Ethiopia, under its dictatorial emperor Haile Selassie, repeatedly applied to join the Olympics in the 1940s and 1950s, and was just as repeatedly dismissed with laughter, until the International Olympic Committee finally relented and allowed Ethiopia to compete in Melbourne in 1956, where its athletes failed to make much of an impression. The prevailing view was that Africans lacked the discipline and temperament to be athletes, and would therefore humiliate themselves in global competition. Barefoot Runner tells the story of when everyone stopped laughing and paid attention: the day when a member of the emperor’s bodyguard seemed to come from nowhere to win the 1960 Olympic marathon in Rome, barefoot.

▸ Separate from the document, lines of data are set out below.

/-- **Positive definiteness of the modified Hessian for large `N`.** If `f_xx > 0`, `χ ≥ 0` and
`χ = 1` near the cube `‖x‖_∞ < S + 1`, then for `N ≥ N₀` the Hessian of `f_N = χ f + N ψ_S` is
positive definite everywhere: inside the cube it dominates `f_xx`; outside, the strong convexity
`6N(2S+1)²` of `N ψ_S` beats the bounded error `χ'' f + 2χ' f'`.
[cite: BrascampLieb1976, Thm 4.1 (proof, p. 379)] -/
theorem posDef_coordHessian_modified (hf : ContDiff ℝ 2 f) (hpd : ∀ x, (coordHessian f x).PosDef)
    (hχ : ContDiff ℝ 2 χ) (hχs : HasCompactSupport χ) (hχ0 : ∀ x, 0 ≤ χ x)
    (hχ1 : ∀ x : Fin m → ℝ, ‖x‖ < S + 1 → χ =ᶠ[𝓝 x] fun _ => (1 : ℝ)) (hS : 0 ≤ S) :
    ∃ N₀ : ℝ, 1 ≤ N₀ ∧ ∀ N, N₀ ≤ N → ∀ x,
      (coordHessian (fun x : Fin m → ℝ => χ x * f x + N * max ((∑ i, x i ^ 2) - S ^ 2) 0 ^ 3) x).PosDef := by
  obtain ⟨Kχ, hKχ0, -, hχb1, hχb2⟩ := bounds_of_hasCompactSupport hχ hχs
  obtain ⟨B₀, hB₀⟩ := hχs.isCompact.exists_bound_of_continuousOn hf.continuous.continuousOn
  obtain ⟨B₁, hB₁⟩ := hχs.isCompact.exists_bound_of_continuousOn
    (hf.continuous_fderiv two_ne_zero).continuousOn
  set CE : ℝ := Kχ * |B₀| + 2 * Kχ * |B₁| with hCE
  have hCE0 : 0 ≤ CE := by positivity
  have h6 : 0 < 6 * (2 * S + 1) ^ 2 := by positivity
  refine ⟨CE / (6 * (2 * S + 1) ^ 2) + 1, by simp [div_nonneg hCE0 h6.le], fun N hN x => ?_⟩
  have hN0 : 0 ≤ N := by
    have : 0 ≤ CE / (6 * (2 * S + 1) ^ 2) := div_nonneg hCE0 h6.le
    linarith
  have hfN := contDiff_modified hf hχ S N
  rw [posDef_coordHessian_iff hfN]
  intro v hv
  have hvn : 0 < ‖v‖ := norm_pos_iff.2 hv
  -- `D²f_N(x)(v,v) = U + N Ψ`
  rw [show fderiv ℝ (fderiv ℝ (fun x : Fin m → ℝ => χ x * f x + N * max ((∑ i, x i ^ 2) - S ^ 2) 0 ^ 3)) x v v =
      fderiv ℝ (fun x' => fderiv ℝ
        (fun x : Fin m → ℝ => χ x * f x + N * max ((∑ i, x i ^ 2) - S ^ 2) 0 ^ 3) x' v) x v by
      rw [(hasFDerivAt_fderiv_apply hfN x v).fderiv, ContinuousLinearMap.flip_apply],
    fderiv_fderiv_modified_apply hf hχ]
  have hΨ0 : 0 ≤ fderiv ℝ (fun x' => fderiv ℝ
      (fun x : Fin m → ℝ => max ((∑ i, x i ^ 2) - S ^ 2) 0 ^ 3) x' v) x v :=
    le_trans (by positivity) (fderiv_fderiv_psi_self_ge S x v)
  have hfvv : 0 < fderiv ℝ (fun x' => fderiv ℝ f x' v) x v := by
    rw [(hasFDerivAt_fderiv_apply hf x v).fderiv, ContinuousLinearMap.flip_apply]
    exact (posDef_coordHessian_iff hf x).1 (hpd x) v hv
  by_cases hx : ‖x‖ < S + 1
  · -- inside the cube `χ = 1` near `x`: `U = D²f(x)(v,v) > 0`
    have he : (fun y => χ y * f y) =ᶠ[𝓝 x] f := by
      filter_upwards [hχ1 x hx] with y hy
      rw [hy, one_mul]
    have he2 : (fun x' => fderiv ℝ (fun y => χ y * f y) x' v) =ᶠ[𝓝 x] fun x' => fderiv ℝ f x' v := by
      filter_upwards [he.fderiv (𝕜 := ℝ)] with y hy
      rw [hy]
    rw [he2.fderiv_eq]
    nlinarith
  · -- outside: `U ≥ -CE ‖v‖²` and `N Ψ ≥ 6 N (2S+1)² ‖v‖²`
    push Not at hx
    have hΨ := fderiv_fderiv_psi_self_ge_of_norm S hS hx v
    rw [fderiv_fderiv_mul_self hχ hf]
    have hthird : 0 ≤ χ x * fderiv ℝ (fun x' => fderiv ℝ f x' v) x v :=
      mul_nonneg (hχ0 x) hfvv.le
    have hfirst : -(CE * ‖v‖ ^ 2) ≤
        fderiv ℝ (fun x' => fderiv ℝ χ x' v) x v * f x + 2 * (fderiv ℝ χ x v * fderiv ℝ f x v) := by
      by_cases hxs : x ∈ tsupport χ
      · have b1 : |fderiv ℝ (fun x' => fderiv ℝ χ x' v) x v * f x| ≤ Kχ * ‖v‖ * ‖v‖ * |B₀| := by
          rw [abs_mul]
          refine mul_le_mul (hχb2 x v v) ?_ (abs_nonneg _) (by positivity)
          have := hB₀ x hxs
          rw [Real.norm_eq_abs] at this
          exact this.trans (le_abs_self _)
        have b2 : |2 * (fderiv ℝ χ x v * fderiv ℝ f x v)| ≤ 2 * (Kχ * ‖v‖ * (|B₁| * ‖v‖)) := by
          rw [abs_mul, abs_two, abs_mul]
          refine mul_le_mul_of_nonneg_left (mul_le_mul (hχb1 x v) ?_ (abs_nonneg _) (by positivity))
            zero_le_two
          have h1 : |fderiv ℝ f x v| ≤ ‖fderiv ℝ f x‖ * ‖v‖ := by
            rw [← Real.norm_eq_abs]; exact ContinuousLinearMap.le_opNorm _ _
          exact h1.trans (mul_le_mul_of_nonneg_right ((hB₁ x hxs).trans (le_abs_self _)) (norm_nonneg _))
        have e : CE * ‖v‖ ^ 2 = Kχ * ‖v‖ * ‖v‖ * |B₀| + 2 * (Kχ * ‖v‖ * (|B₁| * ‖v‖)) := by
          rw [hCE]; ring
        rw [e]
        have := neg_abs_le (fderiv ℝ (fun x' => fderiv ℝ χ x' v) x v * f x)
        have := neg_abs_le (2 * (fderiv ℝ χ x v * fderiv ℝ f x v))
        linarith
      · -- `χ` vanishes near `x`
        have h0 : χ =ᶠ[𝓝 x] fun _ => 0 := notMem_tsupport_iff_eventuallyEq.1 hxs
        have h1 : fderiv ℝ χ x = 0 := by rw [h0.fderiv_eq]; simp
        have h2 : (fun x' => fderiv ℝ χ x' v) =ᶠ[𝓝 x] fun _ => 0 := by
          filter_upwards [h0.fderiv (𝕜 := ℝ)] with y hy
          rw [hy]; simp
        have h3 : fderiv ℝ (fun x' => fderiv ℝ χ x' v) x v = 0 := by rw [h2.fderiv_eq]; simp
        rw [h1, h3]
        simp only [zero_mul, _root_.zero_apply, mul_zero, add_zero]
        have : 0 ≤ CE * ‖v‖ ^ 2 := by positivity
        linarith
    have hNΨ : N * (6 * (2 * S + 1) ^ 2 * ‖v‖ ^ 2) ≤
        N * fderiv ℝ (fun x' => fderiv ℝ (fun x : Fin m → ℝ => max ((∑ i, x i ^ 2) - S ^ 2) 0 ^ 3) x' v) x v :=
      mul_le_mul_of_nonneg_left hΨ hN0
    have hkey : CE * ‖v‖ ^ 2 < N * (6 * (2 * S + 1) ^ 2 * ‖v‖ ^ 2) := by
      have h1 : CE < N * (6 * (2 * S + 1) ^ 2) := by
        have : CE / (6 * (2 * S + 1) ^ 2) * (6 * (2 * S + 1) ^ 2) = CE := div_mul_cancel₀ _ h6.ne'
        nlinarith
      have hv2 : 0 < ‖v‖ ^ 2 := by positivity
      nlinarith
    linarith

It was Hollywood stuff. Abebe Bikila had only joined the team as a last-minute substitute when a first-team member injured himself playing football. The marathon itself was scheduled late in the day, so that it finished at night, the final miles lit atmospherically with burning torches as Bikila and Rhadi of Morocco duelled it out for gold. In a sweet moment of national vengeance, Bikila won his victory by passing under the arch of Constantine, the very spot from where Mussolini had set out 25 years previously to conquer Ethiopia, known then as Abyssinia. He even set a new world record of 2:15:16 to boot. Four years later, and just a few weeks after having his appendix removed, Bikila won gold again in Tokyo, becoming the first person to score double marathon gold medals.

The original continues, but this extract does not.